→ **Task objective**
Taking the line with "slope. [folklore] -/" as the first and the line with "have hℓ1 : ℓ = 1 := by have := i.2; omega" as the last, set down exactly every line in that range from the entries below, and no more.

-- Opening Marker --

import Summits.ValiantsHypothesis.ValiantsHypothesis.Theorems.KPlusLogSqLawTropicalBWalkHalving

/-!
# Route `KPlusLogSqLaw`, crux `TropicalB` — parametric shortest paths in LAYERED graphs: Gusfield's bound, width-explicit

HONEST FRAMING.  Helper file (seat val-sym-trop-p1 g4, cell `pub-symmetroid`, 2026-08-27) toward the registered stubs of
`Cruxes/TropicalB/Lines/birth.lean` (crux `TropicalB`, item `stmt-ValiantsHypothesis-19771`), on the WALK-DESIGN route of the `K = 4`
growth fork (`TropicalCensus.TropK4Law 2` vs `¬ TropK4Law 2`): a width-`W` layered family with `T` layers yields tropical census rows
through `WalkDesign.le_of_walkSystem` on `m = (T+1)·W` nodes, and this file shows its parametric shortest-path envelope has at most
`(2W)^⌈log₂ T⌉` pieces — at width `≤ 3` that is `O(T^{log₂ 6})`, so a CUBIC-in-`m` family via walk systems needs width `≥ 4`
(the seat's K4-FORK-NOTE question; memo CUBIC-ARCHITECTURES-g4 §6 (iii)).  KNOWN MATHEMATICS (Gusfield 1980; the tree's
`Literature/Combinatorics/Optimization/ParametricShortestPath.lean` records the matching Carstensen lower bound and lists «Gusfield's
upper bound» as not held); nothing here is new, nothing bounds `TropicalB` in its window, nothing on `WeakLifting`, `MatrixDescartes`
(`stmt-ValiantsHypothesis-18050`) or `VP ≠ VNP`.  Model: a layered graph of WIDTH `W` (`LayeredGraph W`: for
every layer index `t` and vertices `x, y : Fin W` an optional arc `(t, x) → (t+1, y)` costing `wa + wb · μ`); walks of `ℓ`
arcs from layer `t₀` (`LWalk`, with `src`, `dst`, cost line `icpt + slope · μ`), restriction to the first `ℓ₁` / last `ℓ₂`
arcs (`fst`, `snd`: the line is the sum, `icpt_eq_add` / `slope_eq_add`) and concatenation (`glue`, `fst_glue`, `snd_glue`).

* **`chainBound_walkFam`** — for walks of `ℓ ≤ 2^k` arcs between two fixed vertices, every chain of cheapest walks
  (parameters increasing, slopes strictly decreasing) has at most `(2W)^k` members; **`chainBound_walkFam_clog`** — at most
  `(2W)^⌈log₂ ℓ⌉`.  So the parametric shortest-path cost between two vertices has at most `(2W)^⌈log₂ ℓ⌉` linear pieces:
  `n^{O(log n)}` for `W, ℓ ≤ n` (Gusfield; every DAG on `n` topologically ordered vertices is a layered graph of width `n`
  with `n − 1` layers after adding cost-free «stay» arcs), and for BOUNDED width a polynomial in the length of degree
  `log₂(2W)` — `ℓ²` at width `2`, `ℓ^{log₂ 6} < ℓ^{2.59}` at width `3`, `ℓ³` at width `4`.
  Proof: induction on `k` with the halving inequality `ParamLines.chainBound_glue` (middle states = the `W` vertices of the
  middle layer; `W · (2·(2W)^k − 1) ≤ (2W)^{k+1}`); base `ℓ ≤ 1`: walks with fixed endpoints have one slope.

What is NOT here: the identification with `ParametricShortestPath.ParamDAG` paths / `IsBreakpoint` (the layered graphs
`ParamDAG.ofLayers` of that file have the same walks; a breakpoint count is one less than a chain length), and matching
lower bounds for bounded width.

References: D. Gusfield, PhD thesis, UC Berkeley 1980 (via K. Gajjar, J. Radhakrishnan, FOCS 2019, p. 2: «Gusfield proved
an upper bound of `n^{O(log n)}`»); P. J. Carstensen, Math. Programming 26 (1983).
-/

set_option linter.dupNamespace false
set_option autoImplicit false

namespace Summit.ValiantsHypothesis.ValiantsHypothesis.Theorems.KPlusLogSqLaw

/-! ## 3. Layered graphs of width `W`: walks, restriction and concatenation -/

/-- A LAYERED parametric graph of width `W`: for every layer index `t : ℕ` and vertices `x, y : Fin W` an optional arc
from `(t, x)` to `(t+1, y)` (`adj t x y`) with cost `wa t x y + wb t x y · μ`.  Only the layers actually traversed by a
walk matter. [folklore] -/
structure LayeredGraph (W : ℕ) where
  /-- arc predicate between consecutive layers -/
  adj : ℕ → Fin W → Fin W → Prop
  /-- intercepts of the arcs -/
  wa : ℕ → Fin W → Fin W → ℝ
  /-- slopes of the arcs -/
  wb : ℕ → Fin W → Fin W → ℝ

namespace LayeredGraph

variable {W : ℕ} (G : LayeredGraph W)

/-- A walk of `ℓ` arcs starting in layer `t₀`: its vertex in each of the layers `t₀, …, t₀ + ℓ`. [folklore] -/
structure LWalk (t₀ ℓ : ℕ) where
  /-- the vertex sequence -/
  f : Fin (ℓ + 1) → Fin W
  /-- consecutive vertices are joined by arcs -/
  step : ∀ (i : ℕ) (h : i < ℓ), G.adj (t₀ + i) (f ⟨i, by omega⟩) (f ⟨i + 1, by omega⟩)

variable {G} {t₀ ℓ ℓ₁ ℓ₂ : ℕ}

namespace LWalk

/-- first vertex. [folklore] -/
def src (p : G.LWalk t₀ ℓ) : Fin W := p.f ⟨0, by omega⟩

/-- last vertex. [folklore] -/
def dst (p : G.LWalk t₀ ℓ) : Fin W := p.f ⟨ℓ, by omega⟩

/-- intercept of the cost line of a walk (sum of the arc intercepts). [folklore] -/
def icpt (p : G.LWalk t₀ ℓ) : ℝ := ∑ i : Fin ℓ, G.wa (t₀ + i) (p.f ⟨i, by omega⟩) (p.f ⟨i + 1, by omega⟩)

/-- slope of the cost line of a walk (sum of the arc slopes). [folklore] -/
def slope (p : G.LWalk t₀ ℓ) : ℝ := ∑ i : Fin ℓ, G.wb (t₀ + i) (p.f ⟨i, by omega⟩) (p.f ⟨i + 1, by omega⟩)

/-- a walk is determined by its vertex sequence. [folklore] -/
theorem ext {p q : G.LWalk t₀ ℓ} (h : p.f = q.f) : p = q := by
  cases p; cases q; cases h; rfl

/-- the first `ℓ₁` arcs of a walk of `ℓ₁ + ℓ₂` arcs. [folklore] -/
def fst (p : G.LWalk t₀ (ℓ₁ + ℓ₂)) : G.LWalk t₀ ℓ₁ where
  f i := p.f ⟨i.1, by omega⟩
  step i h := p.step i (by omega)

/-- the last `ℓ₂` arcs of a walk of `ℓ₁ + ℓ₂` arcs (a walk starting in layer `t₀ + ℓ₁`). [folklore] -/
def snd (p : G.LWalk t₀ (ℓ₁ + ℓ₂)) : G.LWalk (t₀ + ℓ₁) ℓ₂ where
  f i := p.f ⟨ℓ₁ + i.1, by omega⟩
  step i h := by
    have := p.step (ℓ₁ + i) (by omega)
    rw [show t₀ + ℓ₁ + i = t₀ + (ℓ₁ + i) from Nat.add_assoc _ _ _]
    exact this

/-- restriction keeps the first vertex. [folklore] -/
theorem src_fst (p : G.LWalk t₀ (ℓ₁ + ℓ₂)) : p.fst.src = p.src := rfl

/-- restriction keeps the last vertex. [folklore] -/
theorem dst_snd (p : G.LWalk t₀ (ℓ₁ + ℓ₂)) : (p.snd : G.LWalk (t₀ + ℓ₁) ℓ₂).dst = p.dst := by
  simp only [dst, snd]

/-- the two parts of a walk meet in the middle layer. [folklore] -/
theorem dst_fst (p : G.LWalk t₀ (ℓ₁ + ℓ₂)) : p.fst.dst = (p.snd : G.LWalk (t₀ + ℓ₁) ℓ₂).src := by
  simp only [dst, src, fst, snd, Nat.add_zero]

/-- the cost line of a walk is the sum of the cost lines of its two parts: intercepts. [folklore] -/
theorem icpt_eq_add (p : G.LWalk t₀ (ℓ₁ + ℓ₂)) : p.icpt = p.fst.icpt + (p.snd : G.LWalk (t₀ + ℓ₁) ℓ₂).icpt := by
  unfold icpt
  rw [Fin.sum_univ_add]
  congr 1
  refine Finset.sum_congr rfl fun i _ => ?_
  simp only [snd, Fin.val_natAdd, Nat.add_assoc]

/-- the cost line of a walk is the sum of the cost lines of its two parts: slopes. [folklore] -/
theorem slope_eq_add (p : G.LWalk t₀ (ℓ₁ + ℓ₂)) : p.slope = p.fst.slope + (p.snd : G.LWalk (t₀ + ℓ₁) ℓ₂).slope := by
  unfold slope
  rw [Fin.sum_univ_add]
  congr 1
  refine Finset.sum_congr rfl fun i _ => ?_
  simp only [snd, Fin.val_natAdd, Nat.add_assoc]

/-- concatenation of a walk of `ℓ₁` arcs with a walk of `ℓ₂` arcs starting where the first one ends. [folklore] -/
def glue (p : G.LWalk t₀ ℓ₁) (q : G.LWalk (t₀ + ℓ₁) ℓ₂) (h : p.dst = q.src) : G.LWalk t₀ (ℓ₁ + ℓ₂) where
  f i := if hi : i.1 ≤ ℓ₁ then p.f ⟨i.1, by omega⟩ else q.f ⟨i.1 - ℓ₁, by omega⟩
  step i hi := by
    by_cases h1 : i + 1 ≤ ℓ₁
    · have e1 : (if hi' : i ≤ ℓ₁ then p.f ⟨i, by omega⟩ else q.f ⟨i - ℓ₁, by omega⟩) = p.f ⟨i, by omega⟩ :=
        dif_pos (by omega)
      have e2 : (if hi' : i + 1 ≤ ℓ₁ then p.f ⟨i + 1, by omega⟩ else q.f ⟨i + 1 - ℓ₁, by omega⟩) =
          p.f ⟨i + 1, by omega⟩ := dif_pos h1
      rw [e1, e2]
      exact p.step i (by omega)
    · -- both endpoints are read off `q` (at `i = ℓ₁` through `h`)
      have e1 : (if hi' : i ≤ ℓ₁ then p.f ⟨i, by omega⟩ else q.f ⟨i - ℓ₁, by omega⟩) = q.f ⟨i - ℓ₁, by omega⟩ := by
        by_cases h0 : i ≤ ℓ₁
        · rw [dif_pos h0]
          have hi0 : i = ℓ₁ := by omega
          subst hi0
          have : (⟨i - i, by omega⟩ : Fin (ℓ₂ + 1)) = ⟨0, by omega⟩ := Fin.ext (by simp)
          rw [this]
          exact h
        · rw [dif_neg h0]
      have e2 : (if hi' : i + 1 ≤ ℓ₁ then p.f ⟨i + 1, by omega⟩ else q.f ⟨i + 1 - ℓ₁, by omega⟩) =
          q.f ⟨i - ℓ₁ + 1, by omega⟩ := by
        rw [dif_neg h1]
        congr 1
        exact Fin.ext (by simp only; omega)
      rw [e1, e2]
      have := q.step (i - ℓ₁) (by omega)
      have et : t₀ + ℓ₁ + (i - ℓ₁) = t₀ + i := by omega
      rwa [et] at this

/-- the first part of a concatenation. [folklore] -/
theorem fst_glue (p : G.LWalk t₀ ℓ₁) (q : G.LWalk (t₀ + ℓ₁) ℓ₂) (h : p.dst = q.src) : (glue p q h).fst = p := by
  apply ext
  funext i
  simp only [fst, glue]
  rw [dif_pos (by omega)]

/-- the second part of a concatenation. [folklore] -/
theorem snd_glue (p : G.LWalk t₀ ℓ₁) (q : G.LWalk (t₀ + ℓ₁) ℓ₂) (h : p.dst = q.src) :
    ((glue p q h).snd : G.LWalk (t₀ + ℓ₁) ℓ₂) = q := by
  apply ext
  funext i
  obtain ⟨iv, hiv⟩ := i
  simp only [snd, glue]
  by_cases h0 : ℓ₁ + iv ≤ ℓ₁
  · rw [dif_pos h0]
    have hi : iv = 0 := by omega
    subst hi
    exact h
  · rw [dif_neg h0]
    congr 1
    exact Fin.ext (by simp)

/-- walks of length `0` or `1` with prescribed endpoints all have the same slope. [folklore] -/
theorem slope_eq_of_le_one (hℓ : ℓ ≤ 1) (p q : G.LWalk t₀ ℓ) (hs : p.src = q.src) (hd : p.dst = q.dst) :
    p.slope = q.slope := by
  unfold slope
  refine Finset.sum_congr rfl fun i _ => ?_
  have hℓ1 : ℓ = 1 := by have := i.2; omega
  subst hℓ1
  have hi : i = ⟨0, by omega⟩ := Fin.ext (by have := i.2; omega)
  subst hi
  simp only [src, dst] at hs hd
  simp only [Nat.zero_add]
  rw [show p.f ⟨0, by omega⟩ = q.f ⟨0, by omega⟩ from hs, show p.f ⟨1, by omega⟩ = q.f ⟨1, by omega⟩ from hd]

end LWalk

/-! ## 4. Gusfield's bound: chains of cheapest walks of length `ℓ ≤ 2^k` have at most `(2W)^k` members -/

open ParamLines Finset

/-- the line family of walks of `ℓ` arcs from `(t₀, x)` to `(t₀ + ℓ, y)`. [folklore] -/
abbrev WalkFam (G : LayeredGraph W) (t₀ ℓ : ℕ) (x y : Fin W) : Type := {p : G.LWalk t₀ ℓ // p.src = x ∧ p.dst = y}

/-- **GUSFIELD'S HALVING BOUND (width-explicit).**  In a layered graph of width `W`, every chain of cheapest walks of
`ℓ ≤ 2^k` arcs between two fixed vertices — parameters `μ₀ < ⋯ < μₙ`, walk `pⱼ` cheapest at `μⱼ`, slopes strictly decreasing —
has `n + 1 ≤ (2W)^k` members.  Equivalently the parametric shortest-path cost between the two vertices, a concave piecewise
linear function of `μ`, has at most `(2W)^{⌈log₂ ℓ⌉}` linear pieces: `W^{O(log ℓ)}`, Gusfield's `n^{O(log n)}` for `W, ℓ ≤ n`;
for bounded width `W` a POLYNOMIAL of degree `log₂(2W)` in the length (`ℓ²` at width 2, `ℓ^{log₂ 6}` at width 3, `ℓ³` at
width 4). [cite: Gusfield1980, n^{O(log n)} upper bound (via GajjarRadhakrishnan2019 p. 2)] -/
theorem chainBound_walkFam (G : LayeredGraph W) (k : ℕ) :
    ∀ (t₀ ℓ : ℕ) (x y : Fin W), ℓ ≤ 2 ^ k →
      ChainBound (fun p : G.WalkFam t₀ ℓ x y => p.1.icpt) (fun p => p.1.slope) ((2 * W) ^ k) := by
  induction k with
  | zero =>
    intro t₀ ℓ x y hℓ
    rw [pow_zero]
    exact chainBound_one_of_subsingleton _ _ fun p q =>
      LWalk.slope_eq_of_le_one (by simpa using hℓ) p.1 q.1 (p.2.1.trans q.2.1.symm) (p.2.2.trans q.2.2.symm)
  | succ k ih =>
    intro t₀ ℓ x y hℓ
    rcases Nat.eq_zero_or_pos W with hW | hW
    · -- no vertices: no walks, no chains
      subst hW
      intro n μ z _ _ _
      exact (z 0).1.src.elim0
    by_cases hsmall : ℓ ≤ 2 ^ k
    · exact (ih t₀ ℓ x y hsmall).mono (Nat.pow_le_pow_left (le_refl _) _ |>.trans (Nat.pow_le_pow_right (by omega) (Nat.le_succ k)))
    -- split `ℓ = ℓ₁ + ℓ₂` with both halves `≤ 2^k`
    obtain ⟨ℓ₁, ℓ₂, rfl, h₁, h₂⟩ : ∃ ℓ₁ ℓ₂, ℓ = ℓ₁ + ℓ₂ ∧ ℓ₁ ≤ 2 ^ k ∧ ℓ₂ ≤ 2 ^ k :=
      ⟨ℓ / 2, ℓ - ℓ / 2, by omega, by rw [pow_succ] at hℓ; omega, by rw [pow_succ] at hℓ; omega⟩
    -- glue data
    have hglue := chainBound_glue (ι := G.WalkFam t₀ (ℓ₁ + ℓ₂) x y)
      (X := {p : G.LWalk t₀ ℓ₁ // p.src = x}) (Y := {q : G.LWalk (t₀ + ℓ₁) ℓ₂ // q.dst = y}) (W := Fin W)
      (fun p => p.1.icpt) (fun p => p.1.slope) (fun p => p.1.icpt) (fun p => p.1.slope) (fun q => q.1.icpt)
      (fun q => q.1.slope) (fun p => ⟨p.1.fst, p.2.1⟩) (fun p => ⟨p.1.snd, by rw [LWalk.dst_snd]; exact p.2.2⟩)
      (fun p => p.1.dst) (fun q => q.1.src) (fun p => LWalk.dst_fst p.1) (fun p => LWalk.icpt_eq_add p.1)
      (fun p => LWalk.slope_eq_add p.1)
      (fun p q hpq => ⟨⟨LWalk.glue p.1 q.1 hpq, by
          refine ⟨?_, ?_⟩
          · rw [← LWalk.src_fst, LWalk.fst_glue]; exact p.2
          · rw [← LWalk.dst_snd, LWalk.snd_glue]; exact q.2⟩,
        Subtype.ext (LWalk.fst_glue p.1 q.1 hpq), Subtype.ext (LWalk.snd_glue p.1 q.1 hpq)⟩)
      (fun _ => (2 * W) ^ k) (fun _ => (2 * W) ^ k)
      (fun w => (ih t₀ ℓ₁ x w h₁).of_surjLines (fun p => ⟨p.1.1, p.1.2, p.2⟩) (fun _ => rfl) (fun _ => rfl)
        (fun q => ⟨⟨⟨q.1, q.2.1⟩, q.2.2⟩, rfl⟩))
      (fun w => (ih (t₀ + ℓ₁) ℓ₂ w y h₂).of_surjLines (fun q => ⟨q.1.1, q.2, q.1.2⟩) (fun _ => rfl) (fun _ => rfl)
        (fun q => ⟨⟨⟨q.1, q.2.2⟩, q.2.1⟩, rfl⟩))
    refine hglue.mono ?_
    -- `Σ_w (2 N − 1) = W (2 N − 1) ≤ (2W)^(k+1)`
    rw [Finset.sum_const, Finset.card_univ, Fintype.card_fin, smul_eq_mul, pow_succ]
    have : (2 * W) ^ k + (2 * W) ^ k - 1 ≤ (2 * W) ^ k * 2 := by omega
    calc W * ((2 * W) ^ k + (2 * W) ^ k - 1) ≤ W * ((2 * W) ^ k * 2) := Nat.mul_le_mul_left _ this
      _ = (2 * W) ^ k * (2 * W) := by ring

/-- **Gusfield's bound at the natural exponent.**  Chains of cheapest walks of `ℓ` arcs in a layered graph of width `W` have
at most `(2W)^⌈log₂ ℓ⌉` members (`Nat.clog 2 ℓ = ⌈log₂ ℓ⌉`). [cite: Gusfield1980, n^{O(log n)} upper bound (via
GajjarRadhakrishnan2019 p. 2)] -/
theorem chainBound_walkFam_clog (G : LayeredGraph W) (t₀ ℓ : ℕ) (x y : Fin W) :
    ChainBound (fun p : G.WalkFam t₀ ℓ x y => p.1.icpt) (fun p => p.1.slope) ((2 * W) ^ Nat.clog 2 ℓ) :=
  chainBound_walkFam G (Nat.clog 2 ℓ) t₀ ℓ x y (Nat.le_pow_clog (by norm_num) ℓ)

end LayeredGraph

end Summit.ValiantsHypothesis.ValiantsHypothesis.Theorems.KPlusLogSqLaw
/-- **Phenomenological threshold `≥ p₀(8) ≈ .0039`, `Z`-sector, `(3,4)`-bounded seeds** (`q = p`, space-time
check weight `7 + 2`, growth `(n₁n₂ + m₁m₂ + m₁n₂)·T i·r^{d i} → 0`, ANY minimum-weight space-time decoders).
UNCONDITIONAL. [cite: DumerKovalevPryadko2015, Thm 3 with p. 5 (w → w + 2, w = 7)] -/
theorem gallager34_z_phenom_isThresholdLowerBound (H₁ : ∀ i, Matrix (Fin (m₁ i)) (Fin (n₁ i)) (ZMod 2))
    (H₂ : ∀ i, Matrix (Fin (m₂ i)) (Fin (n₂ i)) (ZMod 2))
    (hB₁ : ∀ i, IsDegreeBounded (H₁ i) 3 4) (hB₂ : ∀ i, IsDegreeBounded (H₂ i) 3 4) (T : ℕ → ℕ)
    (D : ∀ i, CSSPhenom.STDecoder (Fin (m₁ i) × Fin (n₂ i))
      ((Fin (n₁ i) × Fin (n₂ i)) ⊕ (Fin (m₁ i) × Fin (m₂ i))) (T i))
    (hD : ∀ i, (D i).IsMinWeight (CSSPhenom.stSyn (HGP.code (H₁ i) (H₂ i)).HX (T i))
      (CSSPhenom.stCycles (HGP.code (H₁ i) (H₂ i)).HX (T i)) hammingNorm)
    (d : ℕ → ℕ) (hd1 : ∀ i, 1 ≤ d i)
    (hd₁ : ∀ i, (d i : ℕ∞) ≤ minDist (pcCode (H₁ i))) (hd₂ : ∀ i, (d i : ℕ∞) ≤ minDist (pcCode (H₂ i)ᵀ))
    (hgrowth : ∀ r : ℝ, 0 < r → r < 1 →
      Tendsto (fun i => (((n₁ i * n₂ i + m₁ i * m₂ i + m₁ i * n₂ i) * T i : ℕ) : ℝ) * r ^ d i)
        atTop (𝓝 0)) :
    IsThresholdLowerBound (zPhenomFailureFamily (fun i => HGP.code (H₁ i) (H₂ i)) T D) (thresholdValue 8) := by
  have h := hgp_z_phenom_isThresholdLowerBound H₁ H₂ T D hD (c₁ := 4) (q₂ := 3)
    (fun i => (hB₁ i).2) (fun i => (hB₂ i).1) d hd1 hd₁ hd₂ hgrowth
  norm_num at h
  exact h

-- Closing Marker --

→ **Response area**
/-- walks of length `0` or `1` with prescribed endpoints all have the same slope. [folklore] -/
theorem slope_eq_of_le_one (hℓ : ℓ ≤ 1) (p q : G.LWalk t₀ ℓ) (hs : p.src = q.src) (hd : p.dst = q.dst) :
    p.slope = q.slope := by
  unfold slope
  refine Finset.sum_congr rfl fun i _ => ?_
  have hℓ1 : ℓ = 1 := by have := i.2; omega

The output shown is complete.